==== Source material ====

import Summits.Ventures.QEC.Census.CertMitmK
import Summits.Ventures.QEC.Census.BB.A1s_n56_k6_dc07204f.Cert
import Summits.Ventures.QEC.Census.BB.A1s_n56_k6_dc07204f.MitmKZ01
import HarnessLib

/-!
# `A1s_n56_k6_dc07204f` — KERNEL meet-in-the-middle replay, side Z, file 2/2 (emitted by qec-type-07, 07.MITMK)

Generic lane `Census/CertMitmK.lean` over the certificate data `BB/A1s_n56_k6_dc07204f/Cert.lean`: side Z = Z-type operators,
syndromes by `cert.HX` (28 rows), `wmax = d − 1 = 7 = wa + wb = 4 + 3`. The table of all patterns of
weight `≤ 3` (1 part(s), kernel-built by `tabFindQ`, keys mixed at 28 bits) is self-checked (T1ᴿ,
`tableTestR`) and every pattern of weight `≤ 4` is probed against it (T3ᴿ, `probeTestR`, packed level-1 chunks
`chunk1RF` of `Census/CertCheckBZFast.lean` = `CertChunks.chunk1R`); allow-list = (A1s_n56_k6_dc07204f.cert.sideZ.found.map Prod.fst). 1 theorem(s) here,
each ONE `decide +kernel` (tier KERNEL: axioms ⊆ {propext, Classical.choice, Quot.sound}), run one at a time
(`Elab.async false`); ≈ 81 s of kernel time predicted by the emitter's replica (HOME/census/type-07/mitmk_lib.py),
which also pre-computed every verdict below as `true`. The end of this file ASSEMBLES the side (first-order terms only).
Do not edit; re-emit (HOME/census/type-07/emit_mitmk.py).
-/

set_option Elab.async false

namespace Summit.Ventures.QEC.Census.A1s_n56_k6_dc07204f

/-- (T3ᴿ) Probes with first qubit in `[21, 56)` (`59535` patterns of weight `1 … 4`) against table part 0 of side Z: no hit, or hit up to `0` / an allow-listed stabilizer word. -/
theorem pZ0_21 :
    chunk1RF (probeTestR (tabFindQ (posList 56 A1s_n56_k6_dc07204f.cert.HX) 28 3 0 56) (A1s_n56_k6_dc07204f.cert.sideZ.found.map Prod.fst)) (posList 56 A1s_n56_k6_dc07204f.cert.HX) 3 21 35 = true := by
  decide +kernel

/-- Side Z, table part 0: EVERY probe of weight `≤ 4` passes (T3ᴿ) — `Reaches` assembled from the
4 packed chunk range(s) by `CertChunks.reaches_origin_of_chunk1` (the origin probe is the empty pattern:
`probeTestR _ _ 0 0` by `decide`). -/
theorem probesZ0 :
    Reaches (probeTestR (tabFindQ (posList 56 A1s_n56_k6_dc07204f.cert.HX) 28 3 0 56) (A1s_n56_k6_dc07204f.cert.sideZ.found.map Prod.fst)) (posList 56 A1s_n56_k6_dc07204f.cert.HX) 4 0 0 :=
  reaches_origin_of_chunk1 56 (by decide +kernel) (by rw [probeTestR, tabFindQ_zero]; rfl)
    (forall_lt_append (forall_lt_append (forall_lt_append (forall_lt_append (forall_lt_zero) (forall_of_chunk1RF rfl pZ0_0)) (forall_of_chunk1RF rfl pZ0_4)) (forall_of_chunk1RF rfl pZ0_10)) (forall_of_chunk1RF rfl pZ0_21))

/-- **Side Z of `A1s_n56_k6_dc07204f`, tier KERNEL**: every Z-pattern of weight `≤ 3` is filed in a kernel-built table part
against which every probe of weight `≤ 4` passes (`DistCert.MitmKZ`; assembled by `reachesP_origin_of_chunk1` from
the T1ᴿ part theorems and the `probesZ·` statements; the empty pattern is covered by part 0 via
`tableTestR_tabFindQ_origin`). With `Census/CertMitmK.mitmK_lower_sound`: no Z-logical of weight `≤ 7`. -/
theorem mitmKZ : A1s_n56_k6_dc07204f.cert.MitmKZ (A1s_n56_k6_dc07204f.cert.sideZ.found.map Prod.fst) 4 3 :=
  reachesP_origin_of_chunk1 56 (by decide +kernel)
    (coverP_origin (tabFindQ (posList 56 A1s_n56_k6_dc07204f.cert.HX) 28 3 0 56) (tableTestR_tabFindQ_origin _ _ _ _ _ _) probesZ0)
    (forall_lt_append (forall_lt_zero) (forall_coverP_of_chunk1RF tZ0 probesZ0))

end Summit.Ventures.QEC.Census.A1s_n56_k6_dc07204f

====

**Your task:**
From the first line to the last, restate the data above exactly.

**Response for this exercise:**
import Summits.Ventures.QEC.Census.CertMitmK
import Summits.Ventures.QEC.Census.BB.A1s_n56_k6_dc07204f.Cert
import Summits.Ventures.QEC.Census.BB.A1s_n56_k6_dc07204f.MitmKZ01
import HarnessLib

/-!
# `A1s_n56_k6_dc07204f` — KERNEL meet-in-the-middle replay, side Z, file 2/2 (emitted by qec-type-07, 07.MITMK)

Generic lane `Census/CertMitmK.lean` over the certificate data `BB/A1s_n56_k6_dc07204f/Cert.lean`: side Z = Z-type operators,
syndromes by `cert.HX` (28 rows), `wmax = d − 1 = 7 = wa + wb = 4 + 3`. The table of all patterns of
weight `≤ 3` (1 part(s), kernel-built by `tabFindQ`, keys mixed at 28 bits) is self-checked (T1ᴿ,
`tableTestR`) and every pattern of weight `≤ 4` is probed against it (T3ᴿ, `probeTestR`, packed level-1 chunks
`chunk1RF` of `Census/CertCheckBZFast.lean` = `CertChunks.chunk1R`); allow-list = (A1s_n56_k6_dc07204f.cert.sideZ.found.map Prod.fst). 1 theorem(s) here,
each ONE `decide +kernel` (tier KERNEL: axioms ⊆ {propext, Classical.choice, Quot.sound}), run one at a time
(`Elab.async false`); ≈ 81 s of kernel time predicted by the emitter's replica (HOME/census/type-07/mitmk_lib.py),
which also pre-computed every verdict below as `true`. The end of this file ASSEMBLES the side (first-order terms only).
Do not edit; re-emit (HOME/census/type-07/emit_mitmk.py).
-/

set_option Elab.async false

namespace Summit.Ventures.QEC.Census.A1s_n56_k6_dc07204f

/-- (T3ᴿ) Probes with first qubit in `[21, 56)` (`59535` patterns of weight `1 … 4`) against table part 0 of side Z: no hit, or hit up to `0` / an allow-listed stabilizer word. -/
theorem pZ0_21 :
    chunk1RF (probeTestR (tabFindQ (posList 56 A1s_n56_k6_dc07204f.cert.HX) 28 3 0 56) (A1s_n56_k6_dc07204f.cert.sideZ.found.map Prod.fst)) (posList 56 A1s_n56_k6_dc07204f.cert.HX) 3 21 35 = true := by
  decide +kernel

/-- Side Z, table part 0: EVERY probe of weight `≤ 4` passes (T3ᴿ) — `Reaches` assembled from the
4 packed chunk range(s) by `CertChunks.reaches_origin_of_chunk1` (the origin probe is the empty pattern:
`probeTestR _ _ 0 0` by `decide`). -/
theorem probesZ0 :
    Reaches (probeTestR (tabFindQ (posList 56 A1s_n56_k6_dc07204f.cert.HX) 28 3 0 56) (A1s_n56_k6_dc07204f.cert.sideZ.found.map Prod.fst)) (posList 56 A1s_n56_k6_dc07204f.cert.HX) 4 0 0 :=
  reaches_origin_of_chunk1 56 (by decide +kernel) (by rw [probeTestR, tabFindQ_zero]; rfl)
    (forall_lt_append (forall_lt_append (forall_lt_append (forall_lt_append (forall_lt_zero) (forall_of_chunk1RF rfl pZ0_0)) (forall_of_chunk1RF rfl pZ0_4)) (forall_of_chunk1RF rfl pZ0_10)) (forall_of_chunk1RF rfl pZ0_21))

/-- **Side Z of `A1s_n56_k6_dc07204f`, tier KERNEL**: every Z-pattern of weight `≤ 3` is filed in a kernel-built table part
against which every probe of weight `≤ 4` passes (`DistCert.MitmKZ`; assembled by `reachesP_origin_of_chunk1` from
the T1ᴿ part theorems and the `probesZ·` statements; the empty pattern is covered by part 0 via
`tableTestR_tabFindQ_origin`). With `Census/CertMitmK.mitmK_lower_sound`: no Z-logical of weight `≤ 7`. -/
theorem mitmKZ : A1s_n56_k6_dc07204f.cert.MitmKZ (A1s_n56_k6_dc07204f.cert.sideZ.found.map Prod.fst) 4 3 :=
  reachesP_origin_of_chunk1 56 (by decide +kernel)
    (coverP_origin (tabFindQ (posList 56 A1s_n56_k6_dc07204f.cert.HX) 28 3 0 56) (tableTestR_tabFindQ_origin _ _ _ _ _ _) probesZ0)
    (forall_lt_append (forall_lt_zero) (forall_coverP_of_chunk1RF tZ0 probesZ0))

end Summit.Ventures.QEC.Census.A1s_n56_k6_dc07204f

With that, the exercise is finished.